Qualfon, Inc.
- Company type: Private company
- Industry: Call centres
- Founded: 1995; 31 years ago
- Headquarters: Mexico City, Mexico
- Area served: International clients
- Products: Call centers, BPO and back-office processing
- Services: Business process outsourcing (BPO), telemarketing, call center consulting, technical support, collections, lead generation, and back-office support
- Number of employees: 15,000 (2020)
- Divisions: Qualfon Data Solutions Group (DSG)
- Website: https://www.qualfon.com/;

= Qualfon =

Mexican call center outsourcing company

Qualfon is a Mexican multi-national company that supplies outsourcing services to call centers, back offices, and business processes. The company was founded in 1995 and has a history of acquisitions. It is privately held company operating across a number of countries with a focus on business process outsourcing (BPO).

Qualfon has a decentralised structure, its CEO is based in Florida and the company operates in Mexico, the United States, the Philippines, Guyana, China, Costa Rica and India.

== History ==
The company was founded in 1995 with operations in Mexico City.

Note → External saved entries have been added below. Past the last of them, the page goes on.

/-
Copyright (c) 2026 the pub-hodgecm-mathlib formalisation cell (harness21).  Prover seat hodgecm-mathlib-K2E1-p15 (g3), Track B ∕ K2-LIT, h413 = `stmt-HodgeConjecture-24833`,
R90-TF section S8 «ContSpec-n½» (planner R90-CS-plan (g0), file (a) of the R2-χ-local census `R90/S8/CENSUS-R2chi-local.K2E1-p13-g3.md`, cut (α) 2026-09-04T16:11:02Z): J1a-arith —
E1's unramified local `χ`-scalar of `U(J₂)` at `z` IS K2Liu's rank-one Gindikin–Karpelevich scalar `aNorm 1 χ_v vol (z − ½)` (up to the Haar volume), via the J1a dictionary.
-/
import Summits.HodgeConjecture.HodgeConjecture.Theorems.K2LiuGKRankOneIdentityLFactor              -- ★ (K2Liu) `localIntertwining_eq_aNorm_one_mul_of_re_pos`, `rankOne_scalar_eq`, `unramValue_chiF_eq_prod`; brings ★ T1 `K2LiuLocalLFactorDefs` (`chiF`, `unramValue`, `lF`, `lFactor_def`, `aNorm_one`, `unifAt`)
import Summits.HodgeConjecture.HodgeConjecture.Theorems.K2E1HeckeCharBaseChangeLocalComponentsU      -- ★ p861797 (this seat, J1a-dict): `valueAtUniformizer_eq_prod_of_comp_ideleBaseChange`
import Summits.HodgeConjecture.HodgeConjecture.Theorems.K2E1ChiIntertwiningScalarEulerQuotientU2     -- ★ p861632 (K2E1-p13): the E1 token `(1 − ε_v q_v^{−2z})(1 − ε_v q_v^{−(2z−1)})⁻¹` of `hasProd_chiLocalScalar`; brings `residueCard`, `partialStandardL`
import HarnessLib

/-!
# J1a-arith — `K2E1ChiIntertwiningLocalScalarFromK2LiuU2`: at an unramified place `v`, E1's local `χ`-scalar `(1 − ε(ϖ_v)q_v^{−2z})·(1 − ε(ϖ_v)q_v^{−(2z−1)})⁻¹` (`ε = χ|_{𝕀_F}`) EQUALS
# K2Liu's `L_v(2s, χ_F)∕L_v(2s+1, χ_F) = aNorm 1 χ_v vol s ∕ vol` at `s = z − ½`; hence the rank-one local intertwining operator acts on the spherical vector by E1's scalar

Track B ∕ K2-LIT, crux h413 = `stmt-HodgeConjecture-24833`, route of record `HCCMUnconditional`; cell `hodgecm-mathlib`, R90-TF programme, section S8 «ContSpec-n½», socket #4 road
(R2-χ-local, junction J1 between the E1 estate — ★ `K2E1ChiIntertwiningScalarEulerQuotientU2`, normalisation `z`, GLOBAL `ε : HeckeCharacter L⁺` — and the K2Liu rank-one doubling estate —
★ `K2LiuGKRankOneIdentityLFactor`, normalisation `s = z − ½`, LOCAL `χ_v = (χ_w)_{w∣v}`).  THEOREMS ONLY (no `def`, no `instance`, no `notation`, no named-fact hypothesis, no `sorry`;
default heartbeats); lane `--supports stmt-HodgeConjecture-24833 --as helper` (count-neutral).  GENERIC quadratic `E∕F` where K2Liu is (§1–§2 need no `IsQuadraticExtension`).

THE MATHEMATICS ([HarrisKudlaSweet1996, §6 (6.14)–(6.16)]; [Casselman1980, §3 Thm. 3.1]; [Rogawski1990, §13.9 p. 229]; [TateThesis1967, §4.3]).  Let `χ` be a Hecke character of `E`,
`ε` a Hecke character of `F` with `χ ∘ (base change) = ε` («`ε = χ|_{𝕀_F} = χ₀`»), `v` a finite place of `F` with `χ_w` unramified for all `w ∣ v`, `q_v = N(v)`.  §1 (closed form):
`L_v(2s, χ_F)∕L_v(2s+1, χ_F) = (1 − α q_v^{−(2s+1)})·(1 − α q_v^{−2s})⁻¹`, `α = unramValue (chiF χ_v)` (★ T1 `lFactor_def`).  §2 (THE JUNCTION): by J1a-dict (★
`valueAtUniformizer_eq_prod_of_comp_ideleBaseChange`) and ★ `unramValue_chiF_eq_prod`, `α = ε(ϖ_v) = ε.valueAtUniformizer v`, and `residueFieldCard F_v = N(v) = v.residueCard` (★
`residueFieldCard_adicCompletion_eq_absNorm`); with `s = z − ½` (`2s = 2z − 1`, `2s + 1 = 2z`) E1's token of ★ `hasProd_chiLocalScalar` IS `L_v(2s,χ_F)∕L_v(2s+1,χ_F)`, i.e. `vol⁻¹ · aNorm 1
χ_v vol s` (★ `aNorm_one`).  §3 (operator level): ★ `localIntertwining_eq_aNorm_one_mul_of_re_pos` (rank-one Gindikin–Karpelevich, `M_v φ = aNorm·φ′` for `0 < Re s`) read through §2:
for `½ < Re z` the local intertwining operator of the doubled rank-one group acts on the `χ_v`-spherical section by `νN(N_Δ ∩ K_v) · (1 − ε(ϖ_v)q_v^{−2z})(1 − ε(ϖ_v)q_v^{−(2z−1)})⁻¹` —
E1's unramified local `χ`-scalar at `z`, the value J2 multiplies over `v ∉ S` against ★ p861632's Euler product `L^S(2z−1, ε)∕L^S(2z, ε)`.
* §1 `lF_two_mul_div_lF_two_mul_add_one` — closed form of K2Liu's ratio.
* §2 **`chiLocalScalar_eq_lF_div`**, **`chiLocalScalar_eq_aNorm_one_div_vol`** — THE JUNCTION HEADS (E1 token `=` K2Liu scalar at `s = z − ½`).
* §3 **`localIntertwining_eq_chiLocalScalar_mul`** — the rank-one local intertwining operator in E1's scalar currency (binders of ★ `localIntertwining_eq_aNorm_one_mul_of_re_pos` verbatim).
HONEST LABEL: HC_CM is proved only modulo the 7 printed citations (2 remaining named inputs: hLiu418 = `stmt-HodgeConjecture-24832`, h413 = `stmt-HodgeConjecture-24833`) until
rung 0 closes; this file asserts no named fact and closes no socket; count-neutral.

## References
* [HarrisKudlaSweet1996] M. Harris, S. Kudla, W. J. Sweet, *Theta dichotomy for unitary groups*, J. AMS 9 (1996), §6 (6.14)–(6.16).
* [Casselman1980] W. Casselman, *The unramified principal series of p-adic groups I*, Compositio Math. 40 (1980), §3 Thm. 3.1.
* [Rogawski1990] J. Rogawski, *Automorphic Representations of Unitary Groups in Three Variables* (1990), §13.9 p. 229 (`M(s)` at `N = 2`).
* [TateThesis1967] J. Tate, *Fourier analysis in number fields and Hecke's zeta-functions*, in Cassels–Fröhlich (1967), §4.3.
-/

set_option autoImplicit false
set_option linter.dupNamespace false  -- the mandated namespace repeats the summit's segment (`HodgeConjecture.HodgeConjecture`)

noncomputable section

open NumberField IsDedekindDomain Matrix MeasureTheory
open Literature.NumberTheory.GaloisRepresentations.IsNonarchimedeanLocalField
open Literature.NumberTheory.Automorphic Literature.NumberTheory.Automorphic.UnitaryGroup
open Literature.NumberTheory.GaloisRepresentations
open Literature.NumberTheory.GelbartRogawski1991.UnitaryDualPair.LocalSplitting
open Literature.NumberTheory.K2Lit.LocalSiegelDoubled
open Summit.HodgeConjecture.HodgeConjecture.Cruxes.HLiu418.K2LiuLocalLFactorDefs
open Summit.HodgeConjecture.HodgeConjecture.Cruxes.HLiu418.K2LiuGKRankOneIdentity
open Summit.HodgeConjecture.HodgeConjecture.Cruxes.HLiu418.K2LiuGKRankOneIdentityLFactor
open Summit.HodgeConjecture.HodgeConjecture.Cruxes.H413.K2E1HeckeCharBaseChangeLocalComponentsU (isUnramifiedAt_of_comp_ideleBaseChange valueAtUniformizer_eq_prod_of_comp_ideleBaseChange)

namespace Summit.HodgeConjecture.HodgeConjecture.Cruxes.H413.K2E1ChiIntertwiningLocalScalarFromK2LiuU2

variable (F : Type) [Field F] [NumberField F] (E : Type) [Field E] [NumberField E] [Algebra F E]
  (v : HeightOneSpectrum (𝓞 F))

/-! ## §1 K2Liu's rank-one ratio in closed form -/

/-- **`L_v(2s, χ_F)∕L_v(2s+1, χ_F) = (1 − α q_v^{−(2s+1)})·(1 − α q_v^{−2s})⁻¹`**, `α = unramValue (chiF χ_v)`, `q_v = residueFieldCard F_v` (★ T1 `lFactor_def`, `inv_div_inv`).
[cite: HarrisKudlaSweet1996, §6 (6.16)] -/
theorem lF_two_mul_div_lF_two_mul_add_one (χv : ∀ w : PlacesOver E v, (w.1.adicCompletion E)ˣ →* ℂˣ) (s : ℂ) :
    lF F E v χv (2 * s) / lF F E v χv (2 * s + 1) =
      (1 - unramValue F v (chiF F E v χv) * (residueFieldCard (v.adicCompletion F) : ℂ) ^ (-(2 * s + 1))) *
        (1 - unramValue F v (chiF F E v χv) * (residueFieldCard (v.adicCompletion F) : ℂ) ^ (-(2 * s)))⁻¹ := by
  rw [lF, lF, lFactor_def, lFactor_def, inv_div_inv, div_eq_mul_inv]

/-! ## §2 The junction: E1's token at `z` equals K2Liu's ratio at `s = z − ½` -/

variable {F E} in
/-- **THE SATAKE VALUE IS `ε(ϖ_v)`**: for `ε = χ|_{𝕀_F}` (hypothesis-first) and `χ_w` unramified at every `w ∣ v`, `unramValue (chiF (fun w => χ_w)) = ε.valueAtUniformizer v` — ★ J1a-dict
`valueAtUniformizer_eq_prod_of_comp_ideleBaseChange` and ★ `unramValue_chiF_eq_prod` at the uniformizer `unifAt F v`. [cite: TateThesis1967, §4.3] [cite: HarrisKudlaSweet1996, §6 (6.16)] -/
theorem unramValue_chiF_localComponent_eq_valueAtUniformizer (χ : HeckeCharacter E) (ε : HeckeCharacter F)
    (hε : ∀ a : ideleGroup F, χ (AdeleRing.ideleBaseChange F E a) = ε a)
    (hχ : ∀ (w : PlacesOver E v) (u : (w.1.adicCompletion E)ˣ), Valued.v (u : w.1.adicCompletion E) = 1 → χ.localComponent w.1 u = 1) :
    unramValue F v (chiF F E v (fun w => χ.localComponent w.1)) = ε.valueAtUniformizer v := by
  have hϖ0 : ∀ w : PlacesOver E v, toPlace v w (unifAt F v) ≠ 0 := fun w => (map_ne_zero (toPlace v w)).mpr (unifAt_ne_zero F v)
  rw [unramValue_chiF_eq_prod F E v (fun w => χ.localComponent w.1) hχ (valued_unifAt F v) hϖ0,
    valueAtUniformizer_eq_prod_of_comp_ideleBaseChange χ ε hε v hχ (valued_unifAt F v) hϖ0]

variable {F E} in
/-- **THE JUNCTION — E1's local `χ`-scalar at `z` `=` K2Liu's `L_v(2s,χ_F)∕L_v(2s+1,χ_F)` at `s = z − ½`.**  For `ε = χ|_{𝕀_F}` and `χ_w` unramified at every `w ∣ v`:
`(1 − ε.valueAtUniformizer v · q_v^{−2z})·(1 − ε.valueAtUniformizer v · q_v^{−(2z−1)})⁻¹ = lF χ_v (2(z−½)) ∕ lF χ_v (2(z−½)+1)` with `χ_v := fun w => χ.localComponent w`, `q_v =
v.residueCard` — the `v`-factor of ★ `K2E1ChiIntertwiningScalarEulerQuotientU2.hasProd_chiLocalScalar` IS the scalar of ★ `K2LiuGKRankOneIdentityLFactor.localIntertwining_eq_aNorm_one_mul`.
[cite: Rogawski1990, §13.9 p. 229] [cite: HarrisKudlaSweet1996, §6 (6.14)–(6.16)] [cite: Casselman1980, §3 Thm. 3.1] -/
theorem chiLocalScalar_eq_lF_div (χ : HeckeCharacter E) (ε : HeckeCharacter F)
    (hε : ∀ a : ideleGroup F, χ (AdeleRing.ideleBaseChange F E a) = ε a)
    (hχ : ∀ (w : PlacesOver E v) (u : (w.1.adicCompletion E)ˣ), Valued.v (u : w.1.adicCompletion E) = 1 → χ.localComponent w.1 u = 1) (z : ℂ) :
    (1 - ε.valueAtUniformizer v * (v.residueCard : ℂ) ^ (-(2 * z))) * (1 - ε.valueAtUniformizer v * (v.residueCard : ℂ) ^ (-(2 * z - 1)))⁻¹ =
      lF F E v (fun w => χ.localComponent w.1) (2 * (z - 1 / 2)) / lF F E v (fun w => χ.localComponent w.1) (2 * (z - 1 / 2) + 1) := by
  have h1 : 2 * (z - 1 / 2) + 1 = 2 * z := by ring
  have h2 : 2 * (z - 1 / 2) = 2 * z - 1 := by ring
  have hq : (residueFieldCard (v.adicCompletion F) : ℂ) = (v.residueCard : ℂ) := by
    rw [residueFieldCard_adicCompletion_eq_absNorm]; rfl
  rw [lF_two_mul_div_lF_two_mul_add_one, h1, h2, unramValue_chiF_localComponent_eq_valueAtUniformizer v χ ε hε hχ, hq]

variable {F E} in
/-- **… `= vol⁻¹ · aNorm 1 χ_v vol (z − ½)`** (★ T1 `aNorm_one`): E1's local `χ`-scalar at `z` is K2Liu's rank-one NORMALISER at `s = z − ½` divided by the Haar volume `vol = νN(N_Δ(F_v) ∩ K_v) ≠ 0`.
[cite: HarrisKudlaSweet1996, §6 (6.14)–(6.16)] -/
theorem chiLocalScalar_eq_aNorm_one_div_vol (c : E ≃ₐ[F] E) (χ : HeckeCharacter E) (ε : HeckeCharacter F)
    (hε : ∀ a : ideleGroup F, χ (AdeleRing.ideleBaseChange F E a) = ε a)
    (hχ : ∀ (w : PlacesOver E v) (u : (w.1.adicCompletion E)ˣ), Valued.v (u : w.1.adicCompletion E) = 1 → χ.localComponent w.1 u = 1)
    {vol : ℝ} (hvol : vol ≠ 0) (z : ℂ) :
    (1 - ε.valueAtUniformizer v * (v.residueCard : ℂ) ^ (-(2 * z))) * (1 - ε.valueAtUniformizer v * (v.residueCard : ℂ) ^ (-(2 * z - 1)))⁻¹ =
      (vol : ℂ)⁻¹ * aNorm F E c v 1 (fun w => χ.localComponent w.1) vol (z - 1 / 2) := by
  have hvolC : (vol : ℂ) ≠ 0 := Complex.ofReal_ne_zero.mpr hvol
  rw [chiLocalScalar_eq_lF_div v χ ε hε hχ z, aNorm_one, ← mul_assoc, inv_mul_cancel₀ hvolC, one_mul]

/-! ## §3 The rank-one local intertwining operator in E1's scalar currency -/

section Operator

variable [Algebra.IsQuadraticExtension F E] (c : E ≃ₐ[F] E)
  {δ : E} (hcδ : c δ = -δ) (hδ : δ ≠ 0) {d : F} (hd : δ * δ = algebraMap F E d)
  {T₀ : Matrix (Fin 1) (Fin 1) F} (hT₀ : T₀.IsSymm) (hT₀d : IsUnit T₀.det)
  {JD : Matrix (Fin (1 + 1)) (Fin (1 + 1)) E} (hJD : JD = (gramD F 1 T₀).map (algebraMap F E))

include hT₀d in
/-- **THE LOCAL INTERTWINING OPERATOR ACTS ON THE `χ_v`-SPHERICAL SECTION BY E1's SCALAR** (`½ < Re z`): with the binders of ★ `localIntertwining_eq_aNorm_one_mul_of_re_pos` VERBATIM at
`s := z − ½` and `χv := fun w => χ.localComponent w` (`χ′_w = (χ_{w′})⁻¹ ∘ c_w`, unitary-size Satake value `‖∏_w χ_w(ι_w ϖ)‖ ≤ 1`), and `ε = χ|_{𝕀_F}`:
`M_v φ (h) = νN(N_Δ ∩ K_v) · (1 − ε(ϖ_v)q_v^{−2z})·(1 − ε(ϖ_v)q_v^{−(2z−1)})⁻¹ · φ′(h)`. [cite: HarrisKudlaSweet1996, §6 (6.14)–(6.16)] [cite: Casselman1980, §3 Thm. 3.1]
[cite: Rogawski1990, §13.9 p. 229] -/
theorem localIntertwining_eq_chiLocalScalar_mul [MeasurableSpace (v.adicCompletion F)] [BorelSpace (v.adicCompletion F)]
    [MeasurableSpace (unipDeltaLocal F E c v 1 (JD := JD))] [BorelSpace (unipDeltaLocal F E c v 1 (JD := JD))]
    (νN : Measure (unipDeltaLocal F E c v 1 (JD := JD))) [νN.IsHaarMeasure]
    (χ : HeckeCharacter E) (ε : HeckeCharacter F) (hε : ∀ a : ideleGroup F, χ (AdeleRing.ideleBaseChange F E a) = ε a)
    (χv' : ∀ w : PlacesOver E v, (w.1.adicCompletion E)ˣ →* ℂˣ)
    (hχ' : ∀ (w w' : PlacesOver E v) (h : c • w.1 = w'.1),
      χv' w = (χ.localComponent w'.1)⁻¹.comp (Units.map (galAdicCompletionMap (L := E) c h : w.1.adicCompletion E →* w'.1.adicCompletion E)))
    {z : ℂ} (hz : 1 / 2 < z.re) {φ φ' : UnitaryGroup.localPi E c (1 + 1) JD v → ℂ}
    (hφ : IsSphericalSection F E c hcδ hδ hd v 1 hT₀ hJD (fun w => χ.localComponent w.1) (z - 1 / 2) φ)
    (hφ' : IsSphericalSection F E c hcδ hδ hd v 1 hT₀ hJD χv' (-(z - 1 / 2)) φ')
    (h2 : ∀ w : PlacesOver E v, ValuativeRel.valuation (w.1.adicCompletion E) (2 : w.1.adicCompletion E) = 1)
    (hT : ∀ (w : PlacesOver E v) (i j : Fin 1),
      ValuativeRel.valuation (w.1.adicCompletion E) (algebraMap E (w.1.adicCompletion E) (algebraMap F E (T₀ i j))) ≤ 1)
    (hTinv : ∀ (w : PlacesOver E v) (i j : Fin 1),
      ValuativeRel.valuation (w.1.adicCompletion E) (algebraMap E (w.1.adicCompletion E) (algebraMap F E (T₀⁻¹ i j))) ≤ 1)
    (hδw : ∀ w : PlacesOver E v, Valued.v ((δ : E) : w.1.adicCompletion E) = 1)
    (hχ : ∀ (w : PlacesOver E v) (u : (w.1.adicCompletion E)ˣ), Valued.v (u : w.1.adicCompletion E) = 1 → χ.localComponent w.1 u = 1)
    {ϖ : v.adicCompletion F} (hϖ : Valued.v ϖ = WithZero.exp (-1 : ℤ)) (hϖ0 : ∀ w : PlacesOver E v, toPlace v w ϖ ≠ 0)
    (hα : ‖(((∏ w : PlacesOver E v, χ.localComponent w.1 (Units.mk0 (toPlace v w ϖ) (hϖ0 w))) : ℂˣ) : ℂ)‖ ≤ 1)
    (h : UnitaryGroup.localPi E c (1 + 1) JD v) :
    localIntertwining F E c v 1 hJD νN φ h =
      (νN.real {u | (u : UnitaryGroup.localPi E c (1 + 1) JD v) ∈ UnitaryGroup.localInt E c (1 + 1) JD v} : ℂ) *
        ((1 - ε.valueAtUniformizer v * (v.residueCard : ℂ) ^ (-(2 * z))) * (1 - ε.valueAtUniformizer v * (v.residueCard : ℂ) ^ (-(2 * z - 1)))⁻¹) * φ' h := by
  have hs : 0 < (z - 1 / 2).re := by
    rw [Complex.sub_re, show (1 / 2 : ℂ).re = 1 / 2 by norm_num]
    linarith
  rw [localIntertwining_eq_aNorm_one_mul_of_re_pos F E v c hcδ hδ hd hT₀ hT₀d hJD νN (fun w => χ.localComponent w.1) χv' hχ' hs hφ hφ' h2 hT hTinv hδw hχ hϖ hϖ0 hα h,
    chiLocalScalar_eq_lF_div v χ ε hε hχ z, aNorm_one]

end Operator

end Summit.HodgeConjecture.HodgeConjecture.Cruxes.H413.K2E1ChiIntertwiningLocalScalarFromK2LiuU2

end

In March 2013 Qualfon acquired Data Control Group (DCG), which is now called the Qualfon Data Services Group and performs back-office processing.

In May 2014 Qualfon acquired Center Partners, a United States contact center outsourcing company.

In April 2016 Qualfon acquired Culture.Service.Growth (CSG), a contact center services company based in San Antonio, Texas.

In December 2017 Qualfon acquired Dialog Direct, a business process outsourcing company that provides lead generation, sales, and customer support services. Medi-cal outsources a significant amount of their customer service to Qualfon.